═══ Material provided

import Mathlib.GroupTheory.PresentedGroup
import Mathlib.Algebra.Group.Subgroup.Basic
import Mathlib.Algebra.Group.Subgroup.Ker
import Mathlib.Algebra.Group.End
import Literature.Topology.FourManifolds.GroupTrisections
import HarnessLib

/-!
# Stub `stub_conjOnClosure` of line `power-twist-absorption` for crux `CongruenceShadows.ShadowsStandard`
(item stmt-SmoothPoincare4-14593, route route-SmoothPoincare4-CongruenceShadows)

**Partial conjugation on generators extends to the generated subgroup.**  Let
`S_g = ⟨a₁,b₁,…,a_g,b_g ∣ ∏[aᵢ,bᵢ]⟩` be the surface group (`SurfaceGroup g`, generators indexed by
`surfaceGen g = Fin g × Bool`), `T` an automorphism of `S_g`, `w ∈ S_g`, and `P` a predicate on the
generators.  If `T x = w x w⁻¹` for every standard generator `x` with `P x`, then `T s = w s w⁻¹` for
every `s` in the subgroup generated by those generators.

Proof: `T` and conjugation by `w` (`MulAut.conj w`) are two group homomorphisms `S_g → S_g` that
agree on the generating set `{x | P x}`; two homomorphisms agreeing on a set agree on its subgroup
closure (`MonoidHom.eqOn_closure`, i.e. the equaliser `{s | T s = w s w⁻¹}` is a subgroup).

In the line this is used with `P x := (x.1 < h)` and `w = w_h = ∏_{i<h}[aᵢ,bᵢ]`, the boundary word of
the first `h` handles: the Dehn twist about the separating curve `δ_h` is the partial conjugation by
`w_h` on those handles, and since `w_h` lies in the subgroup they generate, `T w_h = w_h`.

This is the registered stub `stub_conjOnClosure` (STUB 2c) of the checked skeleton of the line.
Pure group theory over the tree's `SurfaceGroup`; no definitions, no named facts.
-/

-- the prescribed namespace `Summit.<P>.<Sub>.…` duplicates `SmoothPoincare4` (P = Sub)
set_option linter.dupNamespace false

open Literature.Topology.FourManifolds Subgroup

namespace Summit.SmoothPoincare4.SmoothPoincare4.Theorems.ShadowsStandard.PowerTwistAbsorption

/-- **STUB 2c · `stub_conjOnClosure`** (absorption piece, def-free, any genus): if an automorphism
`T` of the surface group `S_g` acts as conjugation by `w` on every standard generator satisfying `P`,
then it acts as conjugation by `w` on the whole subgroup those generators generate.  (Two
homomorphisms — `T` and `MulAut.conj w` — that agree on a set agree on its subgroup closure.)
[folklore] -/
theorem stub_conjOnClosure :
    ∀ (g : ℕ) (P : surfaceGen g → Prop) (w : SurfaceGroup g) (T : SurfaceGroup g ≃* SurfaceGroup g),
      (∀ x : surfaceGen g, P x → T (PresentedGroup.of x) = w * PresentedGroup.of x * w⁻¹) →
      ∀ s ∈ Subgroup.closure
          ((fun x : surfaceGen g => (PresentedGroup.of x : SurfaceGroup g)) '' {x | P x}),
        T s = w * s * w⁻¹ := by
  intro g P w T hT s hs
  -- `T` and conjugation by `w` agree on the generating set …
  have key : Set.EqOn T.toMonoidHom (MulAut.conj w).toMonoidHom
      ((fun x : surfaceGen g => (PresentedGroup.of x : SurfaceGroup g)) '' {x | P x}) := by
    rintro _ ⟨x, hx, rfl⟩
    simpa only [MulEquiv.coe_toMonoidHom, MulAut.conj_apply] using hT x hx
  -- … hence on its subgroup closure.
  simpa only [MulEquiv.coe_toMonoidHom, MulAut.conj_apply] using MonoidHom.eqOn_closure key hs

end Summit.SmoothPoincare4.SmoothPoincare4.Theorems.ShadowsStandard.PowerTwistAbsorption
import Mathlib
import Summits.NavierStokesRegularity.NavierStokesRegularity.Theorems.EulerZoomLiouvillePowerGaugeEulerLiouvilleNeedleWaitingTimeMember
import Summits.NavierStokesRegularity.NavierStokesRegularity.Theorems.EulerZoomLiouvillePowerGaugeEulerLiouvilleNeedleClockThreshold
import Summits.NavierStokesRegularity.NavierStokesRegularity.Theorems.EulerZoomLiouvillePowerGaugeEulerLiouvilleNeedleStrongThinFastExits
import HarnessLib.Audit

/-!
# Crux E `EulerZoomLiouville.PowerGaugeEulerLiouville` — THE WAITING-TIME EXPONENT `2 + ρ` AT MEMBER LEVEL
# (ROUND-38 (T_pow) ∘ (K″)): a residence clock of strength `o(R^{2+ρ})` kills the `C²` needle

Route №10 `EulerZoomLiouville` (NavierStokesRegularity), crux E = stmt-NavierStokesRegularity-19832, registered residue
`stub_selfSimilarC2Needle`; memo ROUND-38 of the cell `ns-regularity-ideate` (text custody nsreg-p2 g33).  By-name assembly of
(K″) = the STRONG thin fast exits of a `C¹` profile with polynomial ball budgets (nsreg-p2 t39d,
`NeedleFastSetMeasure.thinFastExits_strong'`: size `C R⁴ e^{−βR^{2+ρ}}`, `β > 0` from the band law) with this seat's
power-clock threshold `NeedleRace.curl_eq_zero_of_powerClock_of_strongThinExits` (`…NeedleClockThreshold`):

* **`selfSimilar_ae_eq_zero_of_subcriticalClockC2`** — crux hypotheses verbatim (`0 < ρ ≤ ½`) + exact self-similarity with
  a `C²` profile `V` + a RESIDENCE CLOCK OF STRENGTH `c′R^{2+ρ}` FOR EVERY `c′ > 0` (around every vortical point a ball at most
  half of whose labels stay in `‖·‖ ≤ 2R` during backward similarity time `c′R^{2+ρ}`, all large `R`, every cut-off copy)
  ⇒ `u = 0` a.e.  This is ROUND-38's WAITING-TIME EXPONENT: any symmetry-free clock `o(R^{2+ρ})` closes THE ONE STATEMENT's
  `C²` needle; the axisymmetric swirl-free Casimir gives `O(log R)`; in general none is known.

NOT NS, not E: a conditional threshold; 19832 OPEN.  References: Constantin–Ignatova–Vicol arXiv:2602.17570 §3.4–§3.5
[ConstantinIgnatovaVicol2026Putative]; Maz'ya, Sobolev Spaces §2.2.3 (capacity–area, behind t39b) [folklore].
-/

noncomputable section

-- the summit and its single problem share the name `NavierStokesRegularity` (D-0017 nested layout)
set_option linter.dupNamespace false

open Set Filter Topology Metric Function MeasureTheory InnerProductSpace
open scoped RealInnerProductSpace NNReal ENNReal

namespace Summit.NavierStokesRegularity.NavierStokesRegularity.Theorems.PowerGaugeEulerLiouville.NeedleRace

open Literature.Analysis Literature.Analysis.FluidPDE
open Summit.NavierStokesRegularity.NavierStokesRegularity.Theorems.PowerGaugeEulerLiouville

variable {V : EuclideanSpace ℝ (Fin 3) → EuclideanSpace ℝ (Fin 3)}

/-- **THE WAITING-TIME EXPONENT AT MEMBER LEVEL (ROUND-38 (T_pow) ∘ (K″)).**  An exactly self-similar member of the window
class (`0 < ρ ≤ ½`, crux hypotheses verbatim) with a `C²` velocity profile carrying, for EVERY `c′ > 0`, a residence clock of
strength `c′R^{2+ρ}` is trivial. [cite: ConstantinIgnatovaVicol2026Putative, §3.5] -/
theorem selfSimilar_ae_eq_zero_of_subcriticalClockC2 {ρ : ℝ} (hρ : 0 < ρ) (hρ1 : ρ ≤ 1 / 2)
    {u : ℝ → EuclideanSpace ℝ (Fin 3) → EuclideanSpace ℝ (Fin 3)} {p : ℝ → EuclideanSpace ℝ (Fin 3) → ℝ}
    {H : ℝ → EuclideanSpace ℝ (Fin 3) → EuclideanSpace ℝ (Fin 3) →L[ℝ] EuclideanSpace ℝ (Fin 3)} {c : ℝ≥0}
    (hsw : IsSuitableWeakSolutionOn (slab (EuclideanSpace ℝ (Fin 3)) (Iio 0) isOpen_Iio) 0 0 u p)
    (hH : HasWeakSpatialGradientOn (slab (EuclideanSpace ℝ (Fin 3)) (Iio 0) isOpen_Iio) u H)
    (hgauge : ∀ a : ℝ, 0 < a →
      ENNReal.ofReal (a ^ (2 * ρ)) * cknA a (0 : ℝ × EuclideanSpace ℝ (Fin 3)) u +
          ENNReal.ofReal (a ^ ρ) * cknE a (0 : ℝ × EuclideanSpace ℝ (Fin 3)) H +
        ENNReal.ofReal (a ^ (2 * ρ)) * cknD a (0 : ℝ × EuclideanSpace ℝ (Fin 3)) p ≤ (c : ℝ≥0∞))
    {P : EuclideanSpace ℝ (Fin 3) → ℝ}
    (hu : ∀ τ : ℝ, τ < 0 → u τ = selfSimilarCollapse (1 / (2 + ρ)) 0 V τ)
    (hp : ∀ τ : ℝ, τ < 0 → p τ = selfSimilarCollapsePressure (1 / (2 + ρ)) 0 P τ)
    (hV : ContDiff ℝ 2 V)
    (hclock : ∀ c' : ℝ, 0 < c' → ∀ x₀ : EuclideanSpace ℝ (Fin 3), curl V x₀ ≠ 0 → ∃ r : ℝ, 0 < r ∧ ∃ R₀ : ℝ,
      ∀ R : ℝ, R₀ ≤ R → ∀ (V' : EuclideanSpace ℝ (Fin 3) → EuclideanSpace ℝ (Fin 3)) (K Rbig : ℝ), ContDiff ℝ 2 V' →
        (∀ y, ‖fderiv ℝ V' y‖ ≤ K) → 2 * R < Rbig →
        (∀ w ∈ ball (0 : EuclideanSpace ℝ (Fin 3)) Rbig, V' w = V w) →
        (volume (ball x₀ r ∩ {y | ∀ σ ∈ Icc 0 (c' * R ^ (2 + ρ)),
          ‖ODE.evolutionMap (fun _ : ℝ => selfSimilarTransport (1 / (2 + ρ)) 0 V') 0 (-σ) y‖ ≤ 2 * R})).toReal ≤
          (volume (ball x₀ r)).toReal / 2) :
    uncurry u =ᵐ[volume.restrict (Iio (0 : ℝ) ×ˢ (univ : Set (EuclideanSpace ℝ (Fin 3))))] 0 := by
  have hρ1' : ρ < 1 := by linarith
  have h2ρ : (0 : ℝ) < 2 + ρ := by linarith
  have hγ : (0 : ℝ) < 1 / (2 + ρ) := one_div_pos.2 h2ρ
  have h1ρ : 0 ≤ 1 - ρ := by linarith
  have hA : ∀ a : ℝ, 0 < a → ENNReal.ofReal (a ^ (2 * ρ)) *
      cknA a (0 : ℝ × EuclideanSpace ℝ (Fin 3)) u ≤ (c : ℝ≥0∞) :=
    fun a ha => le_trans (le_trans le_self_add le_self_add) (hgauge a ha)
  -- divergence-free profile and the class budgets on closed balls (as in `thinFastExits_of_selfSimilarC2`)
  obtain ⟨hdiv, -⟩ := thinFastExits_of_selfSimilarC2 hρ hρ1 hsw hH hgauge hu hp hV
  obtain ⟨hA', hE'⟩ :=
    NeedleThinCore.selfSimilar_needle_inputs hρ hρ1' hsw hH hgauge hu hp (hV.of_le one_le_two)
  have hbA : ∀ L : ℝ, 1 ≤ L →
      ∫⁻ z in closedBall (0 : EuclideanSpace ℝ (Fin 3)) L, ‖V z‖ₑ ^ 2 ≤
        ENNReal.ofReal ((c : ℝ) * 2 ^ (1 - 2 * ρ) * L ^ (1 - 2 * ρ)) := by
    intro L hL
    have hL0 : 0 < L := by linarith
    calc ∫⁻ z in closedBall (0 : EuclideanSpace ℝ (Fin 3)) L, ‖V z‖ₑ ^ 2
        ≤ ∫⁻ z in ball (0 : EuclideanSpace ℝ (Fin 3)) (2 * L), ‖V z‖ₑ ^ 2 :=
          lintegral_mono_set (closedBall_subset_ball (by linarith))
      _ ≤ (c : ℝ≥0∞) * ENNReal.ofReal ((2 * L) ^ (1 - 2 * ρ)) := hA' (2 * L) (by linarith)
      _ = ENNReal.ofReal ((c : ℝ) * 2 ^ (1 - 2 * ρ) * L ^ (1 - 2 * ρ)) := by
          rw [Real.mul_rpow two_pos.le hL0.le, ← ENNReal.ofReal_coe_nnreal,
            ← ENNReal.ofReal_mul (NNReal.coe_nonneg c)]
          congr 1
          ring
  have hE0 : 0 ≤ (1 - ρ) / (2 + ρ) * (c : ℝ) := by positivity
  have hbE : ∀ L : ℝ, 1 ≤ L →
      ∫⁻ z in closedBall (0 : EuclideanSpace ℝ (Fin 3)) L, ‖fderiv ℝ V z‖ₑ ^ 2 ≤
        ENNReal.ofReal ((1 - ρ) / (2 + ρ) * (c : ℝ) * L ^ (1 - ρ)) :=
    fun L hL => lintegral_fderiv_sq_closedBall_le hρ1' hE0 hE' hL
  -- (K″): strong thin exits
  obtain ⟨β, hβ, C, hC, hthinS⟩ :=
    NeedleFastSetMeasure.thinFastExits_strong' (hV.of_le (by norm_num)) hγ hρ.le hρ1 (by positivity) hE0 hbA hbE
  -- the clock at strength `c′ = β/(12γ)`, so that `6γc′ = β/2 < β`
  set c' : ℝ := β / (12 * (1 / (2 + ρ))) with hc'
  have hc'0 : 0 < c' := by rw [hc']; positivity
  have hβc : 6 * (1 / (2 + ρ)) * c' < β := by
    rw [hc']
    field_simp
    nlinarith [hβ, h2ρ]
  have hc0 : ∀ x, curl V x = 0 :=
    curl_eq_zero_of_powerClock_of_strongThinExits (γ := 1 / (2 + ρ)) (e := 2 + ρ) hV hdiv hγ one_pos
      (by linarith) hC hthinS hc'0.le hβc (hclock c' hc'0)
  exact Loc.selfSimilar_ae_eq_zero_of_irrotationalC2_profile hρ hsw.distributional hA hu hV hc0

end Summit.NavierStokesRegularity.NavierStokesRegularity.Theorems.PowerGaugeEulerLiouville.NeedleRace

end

══════

Scan the records above for the string "hclock", then report every line that contains it.

-- The answer --
    (hclock : ∀ c' : ℝ, 0 < c' → ∀ x₀ : EuclideanSpace ℝ (Fin 3), curl V x₀ ≠ 0 → ∃ r : ℝ, 0 < r ∧ ∃ R₀ : ℝ,
      (by linarith) hC hthinS hc'0.le hβc (hclock c' hc'0)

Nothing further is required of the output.